The statistical features of the probability distribution function (PDF) for different temperatures are shown in Figure 3. We can see that the simulated Tmean has a higher probability in the value range of 5–25 °C, while agreement in the simulated Tmean and observation occurred in values below −15 °C and the possibility was over simulated slightly in the area of −15–5 °C. There is a systematic shift to warmer areas for the simulated Tmin compared to the observation, while the corrected PDF for the Tmean and Tmin fits well with the observed values. High-quality corrected scenario datasets enabled the analysis of the agro-meteorological thermal resources to be more reasonable and reliable in this paper.

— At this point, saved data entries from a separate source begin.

/-- **THE SEMISTABLE END STATE OF ROUTE p2 (gen 23).** For every globally minimal SEMISTABLE
elliptic `W/ℚ` and prime `p` with `(E,p)` in X11b and `p ≥ 5`: `BSD(E,p)` from published named facts
(route p2's + Castella 2018 Thms. 3.1–3.2 + Kolyvagin 1990 Thm. A + Skinner 2016 Thm. C + the lever's),
the two cited textbook facts (Poitou–Tate, local Euler characteristic), the ONE OPEN input (2.4) for
Castella's `L_p(f)` AT THE PAIR (`P2.IMCDivOnTree W p`, literally "[FW21, Thm. 4.41] ⟹ (2.4)" of the
erratum, PREPRINT), and — ONLY OFF THE LOCUS (`p ∣ ∏c` or no (ram) prime: 30 041 ‖ 1 429 of the
753 185 ‖ 30 086 semistable pairs) — ONE per-pair certificate: the `p`-adic height (REG), or, when
`p ∤ ∏c`, a twist certificate (TC). On the semistable Locus (723 144 ‖ 28 657) NOTHING per pair.
NO corner, NO (T2∗) conjecture, NO Shimura display (§2). CONDITIONAL; nothing booked; labels
UNCHANGED; X11b stays CONSTRUCTION-SHAPED ((2.4) unrefereed; REG = Schneider's conjecture class-wide;
TC's class-wide existence not in print). [cite: Castella2018Erratum, (2.4) (p. 4)]
[cite: Castella2018, Thms. 2.3, 3.1, 3.2, §5] [cite: Skinner2016PacificMC, Thm. C (§1)]
[cite: McCallumLMS1991, §1 Theorem (Kolyvagin), p. 296] [cite: Disegni2020, Thm. 1 (§1.2), (∗)]
[cite: Wuthrich2014, Thm. 3 (p. 383), Prop. 21 (p. 400)] [cite: SteinWuthrich2013, Thm. 6.1, §4.2]
[cite: Serre1972, §5.4 Prop. 21 i)] [cite: Miller2011LMS, Def. 1.1] -/
theorem P2.bsdp_of_semistable_of_imcDiv
    -- route p2's published inputs
    (hGZ : ∀ (N : ℕ) [NeZero N] (W : WeierstrassCurve ℚ) (K : Type) [Field K] [NumberField K],
      gross_zagier N W K)
    (hKo : ∀ (N : ℕ) [NeZero N] (W : WeierstrassCurve ℚ) (K : Type) [Field K] [NumberField K],
      kolyvagin N W K)
    (hB : ∀ (N : ℕ) [NeZero N] (W : WeierstrassCurve ℚ) (K : Type) [Field K] [NumberField K],
      Kolyvagin1990_padicValNat_card_sha_le N W K)
    (hSk : Skinner2016.thmC_padicValRat_bsd_rank_zero) (hWu : sha_dvd_analyticSha)
    (hGZK : rank_eq_analyticRank_of_analyticRank_le_one) (hnf : exists_isNewformOf)
    (hHL : HoffsteinLuo1997_exists_twist_L_one_ne_zero) (hMaz : mazur_not_dvd_maninConstant_of_odd)
    (h32 : thm32_exists_isBDPLFunction_valueAtOne)
    (hPT : ∀ (K : Type) [Field K] [NumberField K], poitouTate_sum_localTatePairing_eq_zero K)
    (hEP : ∀ (K : Type) [Field K] [NumberField K] (v : HeightOneSpectrum (𝓞 K)),
      localEulerPoincareCharacteristic (v.adicCompletion K))
    -- the lever's published inputs
    (hK : kato_charIdeal_dvd_multiplicative_of_surjective)
    (hJn : thm61_nonsplitMultiplicative) (hJs : thm61_splitMultiplicative)
    (hHn : exists_isMultCanonical) (hHs : exists_isSplitMultCanonical)
    (hD : thm1_padicBSD_rankOne_multiplicative) (hpar : nonempty_modularParametrizationData)
    -- the pair: semistable X11b, `p ≥ 5`; THE OPEN INPUT (2.4) at the pair
    (hss : Semistable W) (h3 : P2.IMCDivOnTree W p) (hX : ClassX11b W p) (hp5 : 5 ≤ p)
    -- OFF the Locus: ONE certificate — the `p`-adic height, or (`p ∤ ∏c`) a twist certificate
    (hcert : ¬ (Ram W p ∧ ¬ p ∣ W.tamagawaProduct) →
      ClassClosure.RegulatorNonvanishingAt W p ∨
      (¬ p ∣ W.tamagawaProduct ∧
        ∃ (K : Type) (_ : Field K) (_ : NumberField K) (Wd : WeierstrassCurve ℚ) (_ : Wd.IsElliptic)
          (_ : Wd.IsGloballyMinimal) (Cd : VariableChange ℚ) (qd : ℚ),
          IsImaginaryQuadratic K ∧ SatisfiesHeegnerHypothesis (W.conductorNorm ℤ) K ∧
          NumberField.discr K < -4 ∧ Cd • W.quadraticTwist (NumberField.discr K : ℚ) = Wd ∧
          Wd.entireLFunction 1 / (Wd.realPeriodRat : ℂ) = (qd : ℂ) ∧ qd ≠ 0 ∧ padicValRat p qd = 0)) :
    BSDp W p := by
  by_cases hloc : Ram W p ∧ ¬ p ∣ W.tamagawaProduct
  · exact P2.bsdp_of_locus_of_imcDiv W p hGZ hKo hB hSk hWu hGZK hnf hHL hMaz h32 hPT hEP hss h3 hX
      hp5 hloc.1 hloc.2
  · rcases hcert hloc with hReg | ⟨htam, K, _, _, Wd, _, _, Cd, qd, hK', hHN, hdK, hWd, hqd, hqd0, hvd⟩
    · exact P2.bsdp_of_semistable_of_imcDiv_of_regulatorNonvanishing W p hGZ hKo hWu hGZK hnf hHL
        hMaz h32 hPT hEP hK hJn hJs hHn hHs hD hpar hss h3 hReg hX hp5
    · exact (P2.bsdp_and_bsdp_twist_of_imcDiv_of_twistUnit W p hGZ hKo hB hWu hGZK hnf hHL hMaz h32
        hPT hEP hss h3 hX hp5 htam K hK' hHN hdK Wd Cd hWd qd hqd hqd0 hvd).1

end Semistable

Figure 4 shows the spatial distribution features of observed, simulated and corrected AT10, PGS and FFP in the baseline period, separately. From the comparison of simulated and observed AT10 in Figure 4a,b, we can conclude that PRECIS can capture the main distribution characteristics of AT10 in most parts of NEC, while overestimating in the Lesser Khingan and Changbai Mountains with the bias value more than 100 °C·day, even up to 400 °C·day. On the other hand, it underestimated, with a bias value in the range of 100–150 °C·day, in the Songnen and Sanjiang Plains, and less than 300 °C·day in Liaohe Plain. It can be seen from Figure 4c that the bias of the corrected AT10 minus observation can be narrowed down below 50 °C·day in the Sanjiang and Songnen Plains, and less than 50–100 °C·day in Liaohe Plain, while in mountainous areas, the bias can be reduced to less than 100 °C·day.

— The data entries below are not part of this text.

import Mathlib
import Literature.MathematicalPhysics.QuantumFieldTheory.Balaban1983to89.B12SmallFieldRegion255

/-!
# `Balaban1983to89.B12Average012Covariance` — [Balaban1987RG1] p. 254 «This average has properties similar to the
# properties of the average introduced in (0.4)» and p. 265 «The gauge covariance of the averages implies that the
# δ-functions in (2.1) are invariant under the gauge transformations V → V^v, W → W^v» — the GAUGE COVARIANCE
# `Ū^g(c) = g(L c₋) Ū(c) g(L c₊)⁻¹` ([B7] (11) «\overline{U^u} = (Ū)^u») PROVED for the average (0.12) built from the
# averaged contour variables (0.11) on the b12 lineage's `ℤᵈ` corner-cube geometry, with its consequences for the
# `δ`-functions / the coupling `|Ū − V| < ε₀`, for the small field region of p. 255, and for the variables
# `V = V′V⁽ᵏ⁾`, `B′ = (1/i) log V′` of p. 265 («induces … the transformation B′ → R(v)B′»; covariance of `Q̃` in (2.4))

HONEST FRAMING (cell `lit-balaban`, verbatim): statement-level skeleton of published theorems with citation tags;
proofs where landed; nothing here is a claim about the Yang–Mills mass gap.

CITATION HEADER.  T. Bałaban, *Renormalization group approach to lattice gauge field theories. I. Generation of
effective actions in a small field approximation and a coupling constant renormalization in four dimensions*,
Commun. Math. Phys. **109** (1987) 249–301, doi:10.1007/bf01215223 [Balaban1987RG1] (cell paper B12).  PDF held:
`paper:balaban1987-cmp109-rg-i-small-field` (journal page = PDF page + 248); pp. 253–254, 265–266, 269 [PDF 5–6, 17–18,
21] re-read this generation from the held text (p. 255 also from the render `…-p007-x2.png`, read as an image).
[B7] = [Balaban1985Averaging] T. Bałaban, *Averaging operations for lattice gauge theories*, Commun. Math. Phys. **98**
(1985) 17–51: (8) p. 18, (11) p. 19, p. 24 (after (43)), (45) p. 24 — quoted from the tree module
`B7AvgGaugeCovariance` (which READ them as images) and used here only as the shape of the statements; the tree
proves (11) for the [B7] averages (42)/(43) (`B7Prop1Explicit.bavg_gaugeAct`, `B7AvgGaugeCovariance.avgIter_gaugeAct`)
— NOT for the (0.12)/(0.11) average of [I], which is what this file does.  Unit `lit-balaban-r09` gen 9 (display
owner of CMP 109; TAKING line `HOME/STATUS.md` 2026-08-21T07:18:44Z), HOME `run/shared/lean/pub/lit-balaban/`;
SKELETON rows `B12.Eq0.12` (D + C: «properties similar …»), `B12.Eq2.1` (the gauge clause of p. 265),
`B12.Eq2.4`, `B12.Eq0.16` (the small field region, `B12SmallFieldRegion255`).

WHAT IS PRINTED (verbatim).  p. 253: *«M({u𝐔_jv}) = uM({𝐔_j})v; (0.6)»*.  p. 254: *«Ū(c) = exp[i Σ_{x∈B(c₋)} L⁻ᵈ
(1/i) log 𝐔(c₋, x)𝐔([x, x′])𝐔(x′, c₊)𝐔(−c)] 𝐔(c). (0.12)  This average has properties similar to the properties of
the average introduced in (0.4), especially all results of the paper [12] are valid for it.»* … *«If ρ is a gauge
invariant function, then Tρ is gauge invariant also.»*  p. 265: *«The gauge covariance of the averages implies that
the δ-functions in (2.1) are invariant under the gauge transformations V → V^v, W → W^v, because δ(U) is invariant
under the transformations U → R(u)U, u ∈ G.»* … *«We introduce new integration variables V′ = V(V⁽ᵏ⁾)⁻¹, or V = V′V⁽ᵏ⁾,
and we assume that the characteristic function χ_k and the δ-functions in (2.1) restrict the variables B′ = (1/i)
log V′ to a sufficiently small neighborhood of 0. A gauge transformation v of V induces the gauge transformation v
of V⁽ᵏ⁾ and the transformation B′ → R(v)B′. The expressions in (2.1) are invariant with respect to these
transformations.»*  p. 266, (2.4): *«M(V′V⁽ᵏ⁾)(M(V⁽ᵏ⁾))⁻¹ = exp iQ̃(B′).»*  p. 269, (2.16): *«(R(u)B′)(b) =
R(u(b₋))B′(b)»*.  [B7] p. 19, (11): *«(\overline{U^u})(y, y′) = u(y)Ū(y, y′)u⁻¹(y′), or \overline{U^u} = (Ū)^u»*;
p. 24: *«thus the matrices U^u(Γ_{c,x})U^u(c)⁻¹ and U(Γ_{c,x})U(c)⁻¹ are unitarily equivalent, their eigenvalues are
equal, and by the definition (22) their logarithms are unitarily equivalent with the same unitary operator u(c₋).
Then from (42) we get (\overline{U^u})_c = u(c₋)Ū_c u⁻¹(c₊).»*

DICTIONARY print → Lean (objects PRE-EXISTING; the only new definition is the adjoint action `rotB` of (2.16) on
`𝔸`-valued bond fields).  Fine lattice `ℤᵈ`, bonds `ZdEdge d`, corner cubes `B(y) = L·y + {0,…,L−1}ᵈ` with base
`L·y = blockBase L y`; gauge transformation `U^g` ↦ the tree's `QuantumLattice.gaugeTransformZd g U`
(`= B7Prop1Explicit.gaugeAct g` on the curried configuration, `curry_gaugeTransformZd`); the induced coarse
transformation «V → V^v» ↦ `gaugeTransformZd (g ∘ blockBase L) V` (`v(y) = g(L y)`), and conversely a coarse `v` acts
on the fine lattice block-constantly through `v ∘ blockMap L`; `G`-valued ↦ `U1 𝔸`-valued (‖u‖, ‖u⁻¹‖ ≤ 1) in a
complete normed `ℂ`-algebra with `‖1‖ = 1`; (0.11) `𝐔(q,x)` ↦ `B12ContourAverage253.Tavg`; (0.12) `Ū(c)` ↦
`B12SmallFieldRegion255.avgBar L U c = B12AverageCorridor267.avgM L (Tavg L) U c`; `V′V⁽ᵏ⁾` with `V′ = exp(iB′)` ↦
`B12AverageCorridor267.pert B′ V⁽ᵏ⁾`; `Q̃` of (2.4) ↦ `B12AverageCorridor267.Qtilde`; `R(v)B′` ↦ `rotB v B′`.

WHAT IS PROVED (kernel-checked, no `sorry`, standard axioms; no `Prop` placeholder, net new unproved facts 0).
§ 1 `curry_gaugeTransformZd`, `lineR_gaugeTransformZd`, `Ustr_gaugeTransformZd` ((8) along straight segments; the
factor `U(c)` of (0.12)).  § 2 `Tavg_gaugeTransformZd` ((0.6) ⇒ `𝐔^g(q,x) = g(q)𝐔(q,x)g(x)⁻¹`, from the lineage's
`fedAvg_mul_mul`), `loopW_Tavg_gaugeTransformZd` (the (0.12) loops are conjugated by `g(L c₋)` — [B7] p. 24's
sentence for the (0.11) variables), `avgBar_eq_expU_mul_Ustr`, `Yexp_gaugeTransformZd` («their logarithms are
unitarily equivalent with the same unitary operator», on the domain `‖W − 1‖ < 1` of the tree's logarithmic series,
`B7Prop1Explicit.mlog_units_conj`), `expU_conj`.  § 3 **`avgBar_gaugeTransformZd_of_loops`** ((11) for (0.12)/(0.11)
whenever the off-axis loops lie in the log domain) and **`avgBar_gaugeTransformZd`** (the same under print's plaquette
regularity `‖U(∂p) − 1‖ ≤ ε₀`, `(dL)²ε₀ ≤ 1/100`, via `B12ContourAverage253.norm_loopW_Tavg_sub_one_le`).  § 4
`norm_plaq_gaugeTransformZd_sub_one_le` ([B7] (45)), **`norm_avgBar_gaugeTransformZd_sub_le`** /
`avgBar_gaugeTransformZd_eq_of_eq` (p. 265: the `δ`-function `Ū = V` and the coupling `‖Ū − V‖` are preserved under
`(U, V) ↦ (U^g, V^{g∘(L·)})`), **`gaugeTransformZd_mem_smallFieldRegion`** (the small field region of p. 255 is mapped
into the region of `V^v` by the block-constant lift `v ∘ ⌊·/L⌋` of any `U1`-valued coarse `v`).  § 5
**`gaugeTransformZd_pert`** (p. 265: `(V′V⁽ᵏ⁾)^v = exp(iR(v)B′)·(V⁽ᵏ⁾)^v` — transforming `V` IS transforming `V⁽ᵏ⁾` and
`B′ → R(v)B′`), **`Qtilde_gaugeTransformZd`** (covariance of (2.4): `Q̃_{(V⁽ᵏ⁾)^v}(R(v)B′)(c) = v(L c₋)Q̃_{V⁽ᵏ⁾}(B′)(c)
v(L c₋)⁻¹` on the log domains).

DIVERGENCES / NOT PROVED (honest scope).  (a) Geometry and objects of the b12 lineage (`ℤᵈ`, corner cubes,
Federbush's (0.10) via the tree's local solution; `B12ContourAverage253` DIVERGENCE D-b12g23.1 inherited); the
logarithm of (0.12)/(2.4) is the tree's series `MatrixLog.mlog`, whence the explicit log-domain hypotheses
(`‖W − 1‖ < 1`), discharged from plaquette regularity where the lineage has the estimate (§ 3) and kept as printed
(«B′ … a sufficiently small neighborhood of 0») in § 5.  (b) «all results of the paper [12] are valid for it» (p. 254)
is NOT proved here beyond (11)/(45): Propositions 1–3 of [12] for the (0.12)/(0.11) average remain untyped (the tree
has them for the [12] averages: `B7Prop1Explicit`, `B7Prop2Explicit`, `B12Prop2Claims260`).  (c) The invariance of the
OTHER expressions in (2.1) (`G(V)`, `A(U_k(V))`, `E_k`, `χ_k`) is the tree's `B12RTGaugeInvariance254` /
`B12GaugeFixInvariance269` / `B12ChiInvariance269` (torus side) and is not re-derived on `ℤᵈ`.
-/

noncomputable section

As the calculation of both PGS and AT10 relies on the Tmean, the distribution feature of the observed and simulated PGS in Figure 4d,e resembles that of the AT10, with PGS over 130 days in plain areas, and below 130 days in mountainous areas, which is overestimated in the Lesser Khingan and Changbai Mountains, with a bias value over 5 days and up to 15 days, and is underestimated with a bias value in the range of −20–5 days over the three plains. The bias of the corrected PGS and observation can be greatly reduced, as shown in Figure 4f: the bias values can be reduced to below 2 days in the Sanjiang and Songnen Plains, to the range of 5–7 days in Liaohe Plain, and to below 7 days in the Lesser Khingan and Changbai Mountains.

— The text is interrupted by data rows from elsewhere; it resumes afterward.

import Summits.FinalStateConjecture.FinalStateConjecture.Theorems.EIHFluxBalanceInertialRecessionStubHigherOrderRStepPoint
import Summits.FinalStateConjecture.FinalStateConjecture.Theorems.EIHFluxBalanceInertialRecessionStubHigherOrderJetBounds
import Summits.FinalStateConjecture.FinalStateConjecture.Theorems.EIHFluxBalanceInertialRecessionStubHigherOrderTube
import Summits.FinalStateConjecture.FinalStateConjecture.Theorems.EIHFluxBalanceInertialRecessionStubHigherOrderHolePackage
import Summits.FinalStateConjecture.FinalStateConjecture.Theorems.EIHFluxBalanceInertialRecessionStubHigherOrderVariationSymm
import Literature.Geometry.Lorentzian.KerrSurfaceGravity

/-!
# Route EIHFluxBalance — `InertialRecession` (E′), line `SketchCleanExcision`, skeleton r13,
# stub `stub_higherOrderSlaving` (EF): the second-order step in the limit

Helper file for the crux `stmt-FinalStateConjecture-17403`
(`Summit.FinalStateConjecture.FinalStateConjecture.Theses.EIHFluxBalance.InertialRecession`, E′),
registered stub `stub_higherOrderSlaving` (orders two and three of frozen-vacuum slaving).

`higherOrder_rstep`: under the kinematic clauses of the crux antecedent, the coercivity clause
(CB) of hole `i`, the relative Ricci clause (RR) and the decay of all first-order sizes
`E₁ⱼ(t) → 0`, for every `ε > 0` eventually in the lab time `t` the second-order size of hole `i`
is slaved: `E₂ᵢ(t) ≤ ε (1 + Σⱼ E₂ⱼ(t))`. The proof assembles the per-hole packages
(`…StubHigherOrderHolePackage`), the late tube of hole `i` (`…StubHigherOrderTube`), the jet
bounds (`…StubHigherOrderJetBounds`), uniform Lipschitz data of the Ricci jet function near the
compact jet box (`exists_uniform_lipschitz_near_isCompact`) and the clause (RR) at a smallness
parameter `ε'` fixed by these constants, and feeds them at every late time into the pointwise
step `higherOrder_rstep_point` (`…StubHigherOrderRStepPoint`); the dictionary of the package then
converts the reduced second-order rate into `E₂ᵢ`.

No definitions, no named facts, no `sorry`.
-/

set_option linter.dupNamespace false
set_option maxSynthPendingDepth 6
set_option synthInstance.maxHeartbeats 200000

noncomputable section

namespace Summit.FinalStateConjecture.FinalStateConjecture.Theorems.SublinearIsFree.Slaving

open scoped Topology ContDiff BigOperators
open Filter Set Function Metric Literature.Geometry.Lorentzian
  Summit.FinalStateConjecture.FinalStateConjecture.Theorems
open MetricCoord

/-- **Registered one-line carrier form** (`higherOrder_invDist_EF`): a lab point within `ρ` of
one centre is at least `‖ξᵢ − ξⱼ‖ − ρ` from another centre on the same slab. [folklore] -/
theorem higherOrder_invDist_EF : open Literature.Geometry.Lorentzian in ∀ {x : E4} {t ρ : ℝ} (ξᵢ ξⱼ : E3), x 0 = t → ‖x - E4.ofTimeSpace t ξᵢ‖ ≤ ρ → ‖ξᵢ - ξⱼ‖ - ρ ≤ ‖x - E4.ofTimeSpace t ξⱼ‖ := by
  intro x t ρ ξᵢ ξⱼ hx0 hx
  rw [(sub_ofTimeSpace_apply_zero hx0 ξⱼ).2]
  rw [(sub_ofTimeSpace_apply_zero hx0 ξᵢ).2] at hx
  have h1 : ‖ξᵢ - ξⱼ‖ ≤ ‖ξᵢ - E4.spatial x‖ + ‖E4.spatial x - ξⱼ‖ := norm_sub_le_norm_sub_add_norm_sub _ _ _
  rw [norm_sub_rev ξᵢ (E4.spatial x)] at h1
  linarith

section RStep

variable {N : ℕ} {M a rin : Fin N → ℝ} {Λ : Fin N → ℝ → lorentzGroup} {ξ : Fin N → ℝ → E3} {γ : ℝ}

Since the calculation of FFP depends on the Tmin, which is much more overvalued than the Tmean in mountainous regions and is well simulated in plains regions, as shown in Figure 2g,i, the comparison of FFP in Figure 4g,h clearly presents overvaluing in the Lesser Khingan and Changbai Mountains, with a bias value of more than 10 days, and undervaluing in the Songnen and Liaohe Plains, with a bias value in the range of −10–5 days, and less than 10 days in the Sanjiang Plain. Meanwhile, the bias of the corrected FFP minus observation was greatly decreased to the range of −1–4 days in the three plains, while being below 2 days over most areas of the Lesser Khingan and Changbai mountains.
In conclusion, over estimation appears in mountainous areas and underestimation occurs in plains areas for AT10, PGS and FFP, while the gaps between the simulation and observation have been fixed owing to the applications of correction; therefore, analysis on the future trends in this paper will consequently be based on the corrected AT10, PGS and FFP.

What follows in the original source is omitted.